International law assumes a new economic dimension, as indeed the Russia-Ukraine war, with Friday’s decision of the European Union to approve very shortly what it calls a “phased embargo” on Russian oil. It is a measure that has been postponed for as long as it has; the fairly drastic step has divided EU members and underlined their dependence on Russian energy sources. It has taken weeks for EU countries to agree on the contours of the measure. Intensive talks will be held with the European Commission next Wednesday before it puts a finalized proposal on paper for EU ambassadors to approve.
The talks will be held on a sensitive issue, and diplomats are not authorized to speak publicly on the progress of the talks. The oil embargo will be by far the most important step in the European Union’s sixth package of sanctions ever since Russia invaded Ukraine on 24 February. The cache of crippling curbs will include sanctions on Russia’s biggest bank, Sherbank, not to forget measures against “high-profile” Russians.
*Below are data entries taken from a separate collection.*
import Summits.MatrixMultiplication.OmegaCensus.STPPPairDifferenceFilter

/-!
# ω-census (abelian STPP census): N13 certificates for the ℤ₅₇ endgame leaves (kit GO #47 'parts-57d' tier L)

HONEST FRAMING (pub-omega census; verbatim): lottery ticket; floor = certified bounds/negative ranges.
Census BOOKKEEPING (seat pub-omega-stpp-1 gen 26): each theorem says that the named block pattern carries no STPP family (CKSU Def. 5.1, the tree's
`IsSTPP`) in ANY abelian group of order 57, by the kernel filter N13 (`CubeNB.not_isSTPP_of_n13Dead'`, `STPPPairDifferenceFilter.lean`); the numeric
side `N13Dead 57` is evaluated by `decide +kernel`.  Source list: HOME `pub-omega-stpp-1-g26/n13/N13-Z57-tierL29.json` (the 26 N13-dead leaves among
the 29 undecided leaves of the ℤ₅₇ endgame; `(2,2,5)³` and `{(1,1,2),(2,7,4)}` are in `STPPPairDifferenceFilter.lean` itself, and
`{(1,1,5),(1,3,3),(2,2,5),(2,6,2)}` is already the tree's N11 example `no_isSTPP_Z57_115_133_225_262`).  Nothing on `ω`.
-/

open Finset Literature.Computability.AlgebraicComplexity

namespace Summit.MatrixMultiplication.OmegaCensus.CubeNB

variable {H : Type*} [AddCommGroup H] [DecidableEq H] [Fintype H]

/-- No STPP family with blocks `[(1, 1, 8), (2, 5, 5)]` in an abelian group of order `57` (filter N13). [cite: CohnKleinbergSzegedyUmans2005, Def. 5.1] -/
theorem no_isSTPP_Z57_118_255 (hH : Fintype.card H = 57) (A B C : Fin 2 → Finset H) (hS : IsSTPP A B C)
    (hA : ∀ i, #(A i) = ![1, 2] i) (hB : ∀ i, #(B i) = ![1, 5] i) (hC : ∀ i, #(C i) = ![8, 5] i) : False :=
  not_isSTPP_of_n13Dead' hS hH _ _ _ hA hB hC (by decide) (by decide +kernel)

/-- No STPP family with blocks `[(1, 1, 10), (2, 6, 4)]` in an abelian group of order `57` (filter N13). [cite: CohnKleinbergSzegedyUmans2005, Def. 5.1] -/
theorem no_isSTPP_Z57_11a_264 (hH : Fintype.card H = 57) (A B C : Fin 2 → Finset H) (hS : IsSTPP A B C)
    (hA : ∀ i, #(A i) = ![1, 2] i) (hB : ∀ i, #(B i) = ![1, 6] i) (hC : ∀ i, #(C i) = ![10, 4] i) : False :=
  not_isSTPP_of_n13Dead' hS hH _ _ _ hA hB hC (by decide) (by decide +kernel)

/-- No STPP family with blocks `[(1, 1, 16), (2, 3, 7)]` in an abelian group of order `57` (filter N13). [cite: CohnKleinbergSzegedyUmans2005, Def. 5.1] -/
theorem no_isSTPP_Z57_11g_237 (hH : Fintype.card H = 57) (A B C : Fin 2 → Finset H) (hS : IsSTPP A B C)
    (hA : ∀ i, #(A i) = ![1, 2] i) (hB : ∀ i, #(B i) = ![1, 3] i) (hC : ∀ i, #(C i) = ![16, 7] i) : False :=
  not_isSTPP_of_n13Dead' hS hH _ _ _ hA hB hC (by decide) (by decide +kernel)

/-- No STPP family with blocks `[(1, 1, 18), (2, 4, 5)]` in an abelian group of order `57` (filter N13). [cite: CohnKleinbergSzegedyUmans2005, Def. 5.1] -/
theorem no_isSTPP_Z57_11i_245 (hH : Fintype.card H = 57) (A B C : Fin 2 → Finset H) (hS : IsSTPP A B C)
    (hA : ∀ i, #(A i) = ![1, 2] i) (hB : ∀ i, #(B i) = ![1, 4] i) (hC : ∀ i, #(C i) = ![18, 5] i) : False :=
  not_isSTPP_of_n13Dead' hS hH _ _ _ hA hB hC (by decide) (by decide +kernel)

/-- No STPP family with blocks `[(1, 1, 18), (2, 5, 4)]` in an abelian group of order `57` (filter N13). [cite: CohnKleinbergSzegedyUmans2005, Def. 5.1] -/
theorem no_isSTPP_Z57_11i_254 (hH : Fintype.card H = 57) (A B C : Fin 2 → Finset H) (hS : IsSTPP A B C)
    (hA : ∀ i, #(A i) = ![1, 2] i) (hB : ∀ i, #(B i) = ![1, 5] i) (hC : ∀ i, #(C i) = ![18, 4] i) : False :=
  not_isSTPP_of_n13Dead' hS hH _ _ _ hA hB hC (by decide) (by decide +kernel)

/-- No STPP family with blocks `[(1, 5, 7), (6, 2, 2)]` in an abelian group of order `57` (filter N13). [cite: CohnKleinbergSzegedyUmans2005, Def. 5.1] -/
theorem no_isSTPP_Z57_157_622 (hH : Fintype.card H = 57) (A B C : Fin 2 → Finset H) (hS : IsSTPP A B C)
    (hA : ∀ i, #(A i) = ![1, 6] i) (hB : ∀ i, #(B i) = ![5, 2] i) (hC : ∀ i, #(C i) = ![7, 2] i) : False :=
  not_isSTPP_of_n13Dead' hS hH _ _ _ hA hB hC (by decide) (by decide +kernel)

/-- No STPP family with blocks `[(1, 6, 6), (6, 2, 2)]` in an abelian group of order `57` (filter N13). [cite: CohnKleinbergSzegedyUmans2005, Def. 5.1] -/
theorem no_isSTPP_Z57_166_622 (hH : Fintype.card H = 57) (A B C : Fin 2 → Finset H) (hS : IsSTPP A B C)
    (hA : ∀ i, #(A i) = ![1, 6] i) (hB : ∀ i, #(B i) = ![6, 2] i) (hC : ∀ i, #(C i) = ![6, 2] i) : False :=
  not_isSTPP_of_n13Dead' hS hH _ _ _ hA hB hC (by decide) (by decide +kernel)

/-- No STPP family with blocks `[(2, 2, 3), (2, 2, 12)]` in an abelian group of order `57` (filter N13). [cite: CohnKleinbergSzegedyUmans2005, Def. 5.1] -/
theorem no_isSTPP_Z57_223_22c (hH : Fintype.card H = 57) (A B C : Fin 2 → Finset H) (hS : IsSTPP A B C)
    (hA : ∀ i, #(A i) = ![2, 2] i) (hB : ∀ i, #(B i) = ![2, 2] i) (hC : ∀ i, #(C i) = ![3, 12] i) : False :=
  not_isSTPP_of_n13Dead' hS hH _ _ _ hA hB hC (by decide) (by decide +kernel)

/-- No STPP family with blocks `[(2, 2, 3), (2, 12, 2)]` in an abelian group of order `57` (filter N13). [cite: CohnKleinbergSzegedyUmans2005, Def. 5.1] -/
theorem no_isSTPP_Z57_223_2c2 (hH : Fintype.card H = 57) (A B C : Fin 2 → Finset H) (hS : IsSTPP A B C)
    (hA : ∀ i, #(A i) = ![2, 2] i) (hB : ∀ i, #(B i) = ![2, 12] i) (hC : ∀ i, #(C i) = ![3, 2] i) : False :=
  not_isSTPP_of_n13Dead' hS hH _ _ _ hA hB hC (by decide) (by decide +kernel)

/-- No STPP family with blocks `[(2, 2, 4), (2, 2, 11)]` in an abelian group of order `57` (filter N13). [cite: CohnKleinbergSzegedyUmans2005, Def. 5.1] -/
theorem no_isSTPP_Z57_224_22b (hH : Fintype.card H = 57) (A B C : Fin 2 → Finset H) (hS : IsSTPP A B C)
    (hA : ∀ i, #(A i) = ![2, 2] i) (hB : ∀ i, #(B i) = ![2, 2] i) (hC : ∀ i, #(C i) = ![4, 11] i) : False :=
  not_isSTPP_of_n13Dead' hS hH _ _ _ hA hB hC (by decide) (by decide +kernel)

/-- No STPP family with blocks `[(2, 2, 5), (2, 2, 10)]` in an abelian group of order `57` (filter N13). [cite: CohnKleinbergSzegedyUmans2005, Def. 5.1] -/
theorem no_isSTPP_Z57_225_22a (hH : Fintype.card H = 57) (A B C : Fin 2 → Finset H) (hS : IsSTPP A B C)
    (hA : ∀ i, #(A i) = ![2, 2] i) (hB : ∀ i, #(B i) = ![2, 2] i) (hC : ∀ i, #(C i) = ![5, 10] i) : False :=
  not_isSTPP_of_n13Dead' hS hH _ _ _ hA hB hC (by decide) (by decide +kernel)

/-- No STPP family with blocks `[(2, 2, 6), (2, 2, 9)]` in an abelian group of order `57` (filter N13). [cite: CohnKleinbergSzegedyUmans2005, Def. 5.1] -/
theorem no_isSTPP_Z57_226_229 (hH : Fintype.card H = 57) (A B C : Fin 2 → Finset H) (hS : IsSTPP A B C)
    (hA : ∀ i, #(A i) = ![2, 2] i) (hB : ∀ i, #(B i) = ![2, 2] i) (hC : ∀ i, #(C i) = ![6, 9] i) : False :=
  not_isSTPP_of_n13Dead' hS hH _ _ _ hA hB hC (by decide) (by decide +kernel)

/-- No STPP family with blocks `[(2, 2, 7), (2, 2, 8)]` in an abelian group of order `57` (filter N13). [cite: CohnKleinbergSzegedyUmans2005, Def. 5.1] -/
theorem no_isSTPP_Z57_227_228 (hH : Fintype.card H = 57) (A B C : Fin 2 → Finset H) (hS : IsSTPP A B C)
    (hA : ∀ i, #(A i) = ![2, 2] i) (hB : ∀ i, #(B i) = ![2, 2] i) (hC : ∀ i, #(C i) = ![7, 8] i) : False :=
  not_isSTPP_of_n13Dead' hS hH _ _ _ hA hB hC (by decide) (by decide +kernel)

/-- No STPP family with blocks `[(1, 1, 4), (1, 12, 2), (3, 2, 5)]` in an abelian group of order `57` (filter N13). [cite: CohnKleinbergSzegedyUmans2005, Def. 5.1] -/
theorem no_isSTPP_Z57_114_1c2_325 (hH : Fintype.card H = 57) (A B C : Fin 3 → Finset H) (hS : IsSTPP A B C)
    (hA : ∀ i, #(A i) = ![1, 1, 3] i) (hB : ∀ i, #(B i) = ![1, 12, 2] i) (hC : ∀ i, #(C i) = ![4, 2, 5] i) : False :=
  not_isSTPP_of_n13Dead' hS hH _ _ _ hA hB hC (by decide) (by decide +kernel)

/-- No STPP family with blocks `[(1, 1, 9), (1, 1, 9), (2, 4, 5)]` in an abelian group of order `57` (filter N13). [cite: CohnKleinbergSzegedyUmans2005, Def. 5.1] -/
theorem no_isSTPP_Z57_119_119_245 (hH : Fintype.card H = 57) (A B C : Fin 3 → Finset H) (hS : IsSTPP A B C)
    (hA : ∀ i, #(A i) = ![1, 1, 2] i) (hB : ∀ i, #(B i) = ![1, 1, 4] i) (hC : ∀ i, #(C i) = ![9, 9, 5] i) : False :=
  not_isSTPP_of_n13Dead' hS hH _ _ _ hA hB hC (by decide) (by decide +kernel)

/-- No STPP family with blocks `[(1, 2, 2), (3, 2, 4), (5, 6, 1)]` in an abelian group of order `57` (filter N13). [cite: CohnKleinbergSzegedyUmans2005, Def. 5.1] -/
theorem no_isSTPP_Z57_122_324_561 (hH : Fintype.card H = 57) (A B C : Fin 3 → Finset H) (hS : IsSTPP A B C)
    (hA : ∀ i, #(A i) = ![1, 3, 5] i) (hB : ∀ i, #(B i) = ![2, 2, 6] i) (hC : ∀ i, #(C i) = ![2, 4, 1] i) : False :=
  not_isSTPP_of_n13Dead' hS hH _ _ _ hA hB hC (by decide) (by decide +kernel)

/-- No STPP family with blocks `[(2, 2, 3), (2, 2, 3), (2, 2, 9)]` in an abelian group of order `57` (filter N13). [cite: CohnKleinbergSzegedyUmans2005, Def. 5.1] -/
theorem no_isSTPP_Z57_223_223_229 (hH : Fintype.card H = 57) (A B C : Fin 3 → Finset H) (hS : IsSTPP A B C)
    (hA : ∀ i, #(A i) = ![2, 2, 2] i) (hB : ∀ i, #(B i) = ![2, 2, 2] i) (hC : ∀ i, #(C i) = ![3, 3, 9] i) : False :=
  not_isSTPP_of_n13Dead' hS hH _ _ _ hA hB hC (by decide) (by decide +kernel)

/-- No STPP family with blocks `[(2, 2, 3), (2, 2, 4), (2, 2, 8)]` in an abelian group of order `57` (filter N13). [cite: CohnKleinbergSzegedyUmans2005, Def. 5.1] -/
theorem no_isSTPP_Z57_223_224_228 (hH : Fintype.card H = 57) (A B C : Fin 3 → Finset H) (hS : IsSTPP A B C)
    (hA : ∀ i, #(A i) = ![2, 2, 2] i) (hB : ∀ i, #(B i) = ![2, 2, 2] i) (hC : ∀ i, #(C i) = ![3, 4, 8] i) : False :=
  not_isSTPP_of_n13Dead' hS hH _ _ _ hA hB hC (by decide) (by decide +kernel)

/-- No STPP family with blocks `[(2, 2, 3), (2, 2, 5), (2, 2, 7)]` in an abelian group of order `57` (filter N13). [cite: CohnKleinbergSzegedyUmans2005, Def. 5.1] -/
theorem no_isSTPP_Z57_223_225_227 (hH : Fintype.card H = 57) (A B C : Fin 3 → Finset H) (hS : IsSTPP A B C)
    (hA : ∀ i, #(A i) = ![2, 2, 2] i) (hB : ∀ i, #(B i) = ![2, 2, 2] i) (hC : ∀ i, #(C i) = ![3, 5, 7] i) : False :=
  not_isSTPP_of_n13Dead' hS hH _ _ _ hA hB hC (by decide) (by decide +kernel)

/-- No STPP family with blocks `[(2, 2, 3), (2, 2, 6), (2, 2, 6)]` in an abelian group of order `57` (filter N13). [cite: CohnKleinbergSzegedyUmans2005, Def. 5.1] -/
theorem no_isSTPP_Z57_223_226_226 (hH : Fintype.card H = 57) (A B C : Fin 3 → Finset H) (hS : IsSTPP A B C)
    (hA : ∀ i, #(A i) = ![2, 2, 2] i) (hB : ∀ i, #(B i) = ![2, 2, 2] i) (hC : ∀ i, #(C i) = ![3, 6, 6] i) : False :=
  not_isSTPP_of_n13Dead' hS hH _ _ _ hA hB hC (by decide) (by decide +kernel)

/-- No STPP family with blocks `[(2, 2, 4), (2, 2, 4), (2, 2, 7)]` in an abelian group of order `57` (filter N13). [cite: CohnKleinbergSzegedyUmans2005, Def. 5.1] -/
theorem no_isSTPP_Z57_224_224_227 (hH : Fintype.card H = 57) (A B C : Fin 3 → Finset H) (hS : IsSTPP A B C)
    (hA : ∀ i, #(A i) = ![2, 2, 2] i) (hB : ∀ i, #(B i) = ![2, 2, 2] i) (hC : ∀ i, #(C i) = ![4, 4, 7] i) : False :=
  not_isSTPP_of_n13Dead' hS hH _ _ _ hA hB hC (by decide) (by decide +kernel)

/-- No STPP family with blocks `[(2, 2, 4), (2, 2, 5), (2, 2, 6)]` in an abelian group of order `57` (filter N13). [cite: CohnKleinbergSzegedyUmans2005, Def. 5.1] -/
theorem no_isSTPP_Z57_224_225_226 (hH : Fintype.card H = 57) (A B C : Fin 3 → Finset H) (hS : IsSTPP A B C)
    (hA : ∀ i, #(A i) = ![2, 2, 2] i) (hB : ∀ i, #(B i) = ![2, 2, 2] i) (hC : ∀ i, #(C i) = ![4, 5, 6] i) : False :=
  not_isSTPP_of_n13Dead' hS hH _ _ _ hA hB hC (by decide) (by decide +kernel)


/-- No STPP family with blocks `[(1, 3, 3), (1, 3, 3), (2, 2, 5), (2, 5, 2)]` in an abelian group of order `57` (filter N13). [cite: CohnKleinbergSzegedyUmans2005, Def. 5.1] -/
theorem no_isSTPP_Z57_133_133_225_252 (hH : Fintype.card H = 57) (A B C : Fin 4 → Finset H) (hS : IsSTPP A B C)
    (hA : ∀ i, #(A i) = ![1, 1, 2, 2] i) (hB : ∀ i, #(B i) = ![3, 3, 2, 5] i) (hC : ∀ i, #(C i) = ![3, 3, 5, 2] i) : False :=
  not_isSTPP_of_n13Dead' hS hH _ _ _ hA hB hC (by decide) (by decide +kernel)

end Summit.MatrixMultiplication.OmegaCensus.CubeNB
Though Hungary has been dragging its feet, the process should be completed without convening yet another EU leader’s meeting. To drag all 27 Heads of State to Brussels is a time-consuming exercise. The embargo is likely to affect Russian oil transported by tankers more quickly than oil coming by pipeline, which could take months. It is likely that the EU will allow its members to wind down existing contracts with Russian oil companies, as it did with its coal ban.
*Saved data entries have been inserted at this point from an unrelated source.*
/-- **The adapted frame of a unimodular column.** For a quasi-regular pair `c = (ℓ, m)` and `A, B` with `A` or `B` a unit, there is a
quasi-regular pair `c'` spanning the same ideal with `(A ℓ + B m) + (ℓ, m)² = (c' 0) + (c' 1 ²)`: `c' = (ℓ + A⁻¹B m, m)` resp.
`(m + B⁻¹A ℓ, ℓ)` (res-L1-w45b-stub-2's `isQuasiRegular_reframe`). [cite: Matsumura1987, §16 Definition p. 124] [OURS · L1 W4.5b · C3] -/
theorem exists_adaptedFrame_of_isUnit {R : Type u} [CommRing R] (c : Fin 2 → R) (hc : IsQuasiRegular c) (A B : R)
    (hAB : IsUnit A ∨ IsUnit B) :
    ∃ c' : Fin 2 → R, Ideal.span (Set.range c') = Ideal.span (Set.range c) ∧ IsQuasiRegular c' ∧
      Ideal.span {A * c 0 + B * c 1} ⊔ Ideal.span (Set.range c) ^ 2 = Ideal.span {c' 0} ⊔ Ideal.span {c' 1 * c' 1} := by
  rcases hAB with hA | hB
  · obtain ⟨a, ha⟩ := hA.exists_left_inv
    refine ⟨![c 0 - (-(a * B)) * c 1, c 1], span_range_reframe_eq c 1 0 (by decide) _,
      isQuasiRegular_reframe c hc 1 0 (by decide) _, ?_⟩
    -- `A (ℓ + aB m) = A ℓ + B m` up to the unit `A`
    have h : A * c 0 + B * c 1 = A * (c 0 - (-(a * B)) * c 1) := by
      have : A * a = 1 := by rw [mul_comm]; exact ha
      calc A * c 0 + B * c 1 = A * c 0 + (A * a) * B * c 1 := by rw [this, one_mul]
        _ = A * (c 0 - (-(a * B)) * c 1) := by ring
    rw [h, Ideal.span_singleton_mul_left_unit hA, ← span_range_reframe_eq c 1 0 (by decide) (-(a * B))]
    exact span_singleton_sup_sq_span_pair ![c 0 - (-(a * B)) * c 1, c 1]
  · obtain ⟨b, hb⟩ := hB.exists_left_inv
    refine ⟨![c 1 - (-(b * A)) * c 0, c 0], span_range_reframe_eq c 0 1 (by decide) _,
      isQuasiRegular_reframe c hc 0 1 (by decide) _, ?_⟩
    have h : A * c 0 + B * c 1 = B * (c 1 - (-(b * A)) * c 0) := by
      have : B * b = 1 := by rw [mul_comm]; exact hb
      calc A * c 0 + B * c 1 = (B * b) * A * c 0 + B * c 1 := by rw [this, one_mul]
        _ = B * (c 1 - (-(b * A)) * c 0) := by ring
    rw [h, Ideal.span_singleton_mul_left_unit hB, ← span_range_reframe_eq c 0 1 (by decide) (-(b * A))]
    exact span_singleton_sup_sq_span_pair ![c 1 - (-(b * A)) * c 0, c 0]

/-- In a local ring, if `x A + y B - 1` lies in a proper ideal then `A` or `B` is a unit. [folklore] -/
theorem isUnit_or_isUnit_of_sub_one_mem {R : Type u} [CommRing R] [IsLocalRing R] {J : Ideal R} (hJ : J ≠ ⊤)
    {x y A B : R} (h : x * A + y * B - 1 ∈ J) : IsUnit A ∨ IsUnit B := by
  have hu : IsUnit (x * A + y * B) := by
    by_contra hnu
    have h1 : x * A + y * B ∈ maximalIdeal R := (mem_maximalIdeal _).mpr hnu
    have h2 : x * A + y * B - 1 ∈ maximalIdeal R := le_maximalIdeal hJ h
    have : (1 : R) ∈ maximalIdeal R := by
      have := Ideal.sub_mem _ h1 h2; rwa [sub_sub_cancel] at this
    exact (maximalIdeal.isMaximal R).ne_top (Ideal.eq_top_of_isUnit_mem _ this isUnit_one)
  rcases isUnit_or_isUnit_of_isUnit_add hu with h | h
  · exact Or.inl (isUnit_of_mul_isUnit_right h)
  · exact Or.inr (isUnit_of_mul_isUnit_right h)

/-! ## The chart models and the glued direction -/

section ChartColumns

variable {X₀ : Scheme.{u}} [IsLocallyNoetherian X₀] (I : X₀.IdealSheafData) (U : Fin 2 → X₀.affineOpens)
  (c : ∀ a : Fin 2, Γ(X₀, U a))

/-- **Stalks of the chart model**: the push-forward to `X₀` of the ideal sheaf `((c_a) + I(U_a)²)~` on the affine chart `U a` has stalk
`(c_a)_p + I_p²` at every `p ∈ U a`. [cite: Hartshorne1977, Ch. II Prop. 5.4] [OURS · L1 W4.5b · C3] -/
theorem stalkIdeal_chartModel (a : Fin 2) {p : X₀} (hp : p ∈ (U a : X₀.Opens)) :
    stalkIdeal ((Hironaka2005.idealSheafOnOpen (U a) (Ideal.span {c a} ⊔ I.ideal (U a) ^ 2)).map (U a : X₀.Opens).ι) p =
      Ideal.span {(X₀.presheaf.germ (U a) p hp).hom (c a)} ⊔ stalkIdeal I p ^ 2 := by
  rw [stalkIdeal_map_idealSheafOnOpen (U a) _ hp, Ideal.map_sup, Ideal.map_span, Set.image_singleton, Ideal.map_pow,
    ← stalkIdeal_eq_map_germ I (U a) hp]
Germany has been critical in finalizing the new measure. It happens to be the EU’s economic leader and was importing about a third of its oil from Russia at the time of the Ukraine invasion. However, its influential energy minister, Robert Habeck, has claimed that Germany had been able to cut that to just 12 per cent, thus making a full embargo “manageable”. Rus- sia is Europe’s biggest oil supplier, providing about one-quarter of the bloc’s annual needs. As the oil embargo is phased in, the EU bloc will seek to make up the shortfall by increasing imports from other sources, notably the Persian Gulf countries, Nigeria, Kazakhstan and Azerbaijan.
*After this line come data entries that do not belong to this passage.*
/-- `stub_unitaryMatching` (S2, THE BET) — THE SEA = VALENCE FIXED POINT.  For `N_f ∈ {2,3}`: `ValenceDelocalisationPQ N_f`
(hypothesis, verbatim the conclusion of `stub_valencePinch`) implies that at every weak coupling `β ≥ β₁` there is a bare mass
`x_u ∈ (-1, 0]` such that NO constants `s ∈ (0,1)`, `E₀ > 0`, `C`, `c > 0` make the reweighted valence FM bound hold at the
single valence mass `m₀ = x_u` under its OWN sea `x = x_u` (all tori, `|E| ≤ E₀`, `η > 0`, all displacements and indices): the
honest (`N_f = 2`: weight `det²`) / phase-quenched (`N_f = 3`) Hermitian Wilson–Dirac kernel is delocalised at `E = 0` at its
own sea mass — the Aoki point.  Intended proof (card): `g(x) := m₀*_max(x) - x` is `< 0` at `x > 0` (trivial plateau: valence
`m₀ > 0` is pathwise localised whatever the sea — PROVABLE NOW from `‖Γ₅ D_W(m) v‖ ≥ m‖v‖` and a Combes–Thomas estimate) and
`> 0` at `x = -1` (the pinch), and CONTINUITY of `x ↦ μ_{β,x}` in a topology transporting uniform FM bounds gives a zero.  That
continuity (no first-order transition in the bare mass at weak coupling) is the scenario lock: true in the Aoki scenario, FALSE
in the Sharpe–Singleton scenario (`W₈' + 2W₆' < 0`), which the `N_f = 2` numerics favour (card §Barriers).  Open-problem class. -/
theorem stub_unitaryMatching :
    ∀ Nf : ℕ, Nf = 2 ∨ Nf = 3 →
      (∃ β₁ : ℝ, ∀ β : ℝ, β₁ ≤ β → ∀ x : ℝ, -1 ≤ x → x ≤ 1 →
        ¬ ∃ s E₀ C c : ℝ, 0 < s ∧ s < 1 ∧ 0 < E₀ ∧ 0 < c ∧ ∀ m₀ : ℝ, -1 ≤ m₀ → m₀ ≤ 1 →
          ∀ (S : ℕ) (E η : ℝ), |E| ≤ E₀ → 0 < η → ∀ v : Fin 4 → ℤ, (∀ i, |v i| ≤ S) →
            ∀ (a b : Fin 3) (α γ : Fin 4),
              (∫ U : GaugeConfig 4 (2 * S + 1) (Matrix.specialUnitaryGroup (Fin 3) ℂ),
                  ‖fermionDet (wilsonDirac (fundamentalRep (Fin 3)) U x 1)‖ ^ Nf *
                    ‖(hermitianWilsonDirac (fundamentalRep (Fin 3)) U m₀ 1 -
                        ((E : ℂ) + (η : ℂ) * Complex.I) • (1 : Matrix (TorusSite 4 (2 * S + 1) × Fin 3 × Fin 4)
                          (TorusSite 4 (2 * S + 1) × Fin 3 × Fin 4) ℂ))⁻¹
                      ((0 : TorusSite 4 (2 * S + 1)), a, α) (Torus.proj (2 * S + 1) v, b, γ)‖ ^ s
                  ∂(wilsonMeasure (d := 4) (L := 2 * S + 1) (fundamentalRep (Fin 3)) β)) /
                (∫ U : GaugeConfig 4 (2 * S + 1) (Matrix.specialUnitaryGroup (Fin 3) ℂ),
                  ‖fermionDet (wilsonDirac (fundamentalRep (Fin 3)) U x 1)‖ ^ Nf
                  ∂(wilsonMeasure (d := 4) (L := 2 * S + 1) (fundamentalRep (Fin 3)) β)) ≤
              C * Real.exp (-(c * ∑ i, |(v i : ℝ)|))) →
      ∃ β₁ : ℝ, ∀ β : ℝ, β₁ ≤ β → ∃ x : ℝ, -1 < x ∧ x ≤ 0 ∧
        ¬ ∃ s E₀ C c : ℝ, 0 < s ∧ s < 1 ∧ 0 < E₀ ∧ 0 < c ∧
          ∀ (S : ℕ) (E η : ℝ), |E| ≤ E₀ → 0 < η → ∀ v : Fin 4 → ℤ, (∀ i, |v i| ≤ S) →
            ∀ (a b : Fin 3) (α γ : Fin 4),
              (∫ U : GaugeConfig 4 (2 * S + 1) (Matrix.specialUnitaryGroup (Fin 3) ℂ),
                  ‖fermionDet (wilsonDirac (fundamentalRep (Fin 3)) U x 1)‖ ^ Nf *
                    ‖(hermitianWilsonDirac (fundamentalRep (Fin 3)) U x 1 -
                        ((E : ℂ) + (η : ℂ) * Complex.I) • (1 : Matrix (TorusSite 4 (2 * S + 1) × Fin 3 × Fin 4)
                          (TorusSite 4 (2 * S + 1) × Fin 3 × Fin 4) ℂ))⁻¹
                      ((0 : TorusSite 4 (2 * S + 1)), a, α) (Torus.proj (2 * S + 1) v, b, γ)‖ ^ s
                  ∂(wilsonMeasure (d := 4) (L := 2 * S + 1) (fundamentalRep (Fin 3)) β)) /
                (∫ U : GaugeConfig 4 (2 * S + 1) (Matrix.specialUnitaryGroup (Fin 3) ℂ),
                  ‖fermionDet (wilsonDirac (fundamentalRep (Fin 3)) U x 1)‖ ^ Nf
                  ∂(wilsonMeasure (d := 4) (L := 2 * S + 1) (fundamentalRep (Fin 3)) β)) ≤
              C * Real.exp (-(c * ∑ i, |(v i : ℝ)|)) := by
  sorry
The embargo, even if softened by a phase-in period is likely to exert pressure on global oil prices, which is bound to compound the already high energy costs the world over. To defuse the energy crisis, Janet Yellen, the US treasury secretary, has floated an idea to lessen the impact. It envisages the imposition of a tariff or a price cap on Russian oil, instead of an outright embargo. But the proposal is yet to be endorsed by European nations in general. While Europe fine-tunes its energy strategy to bring it in line with security imperatives, nations outside that continent, too, must calibrate their responses based on their own needs.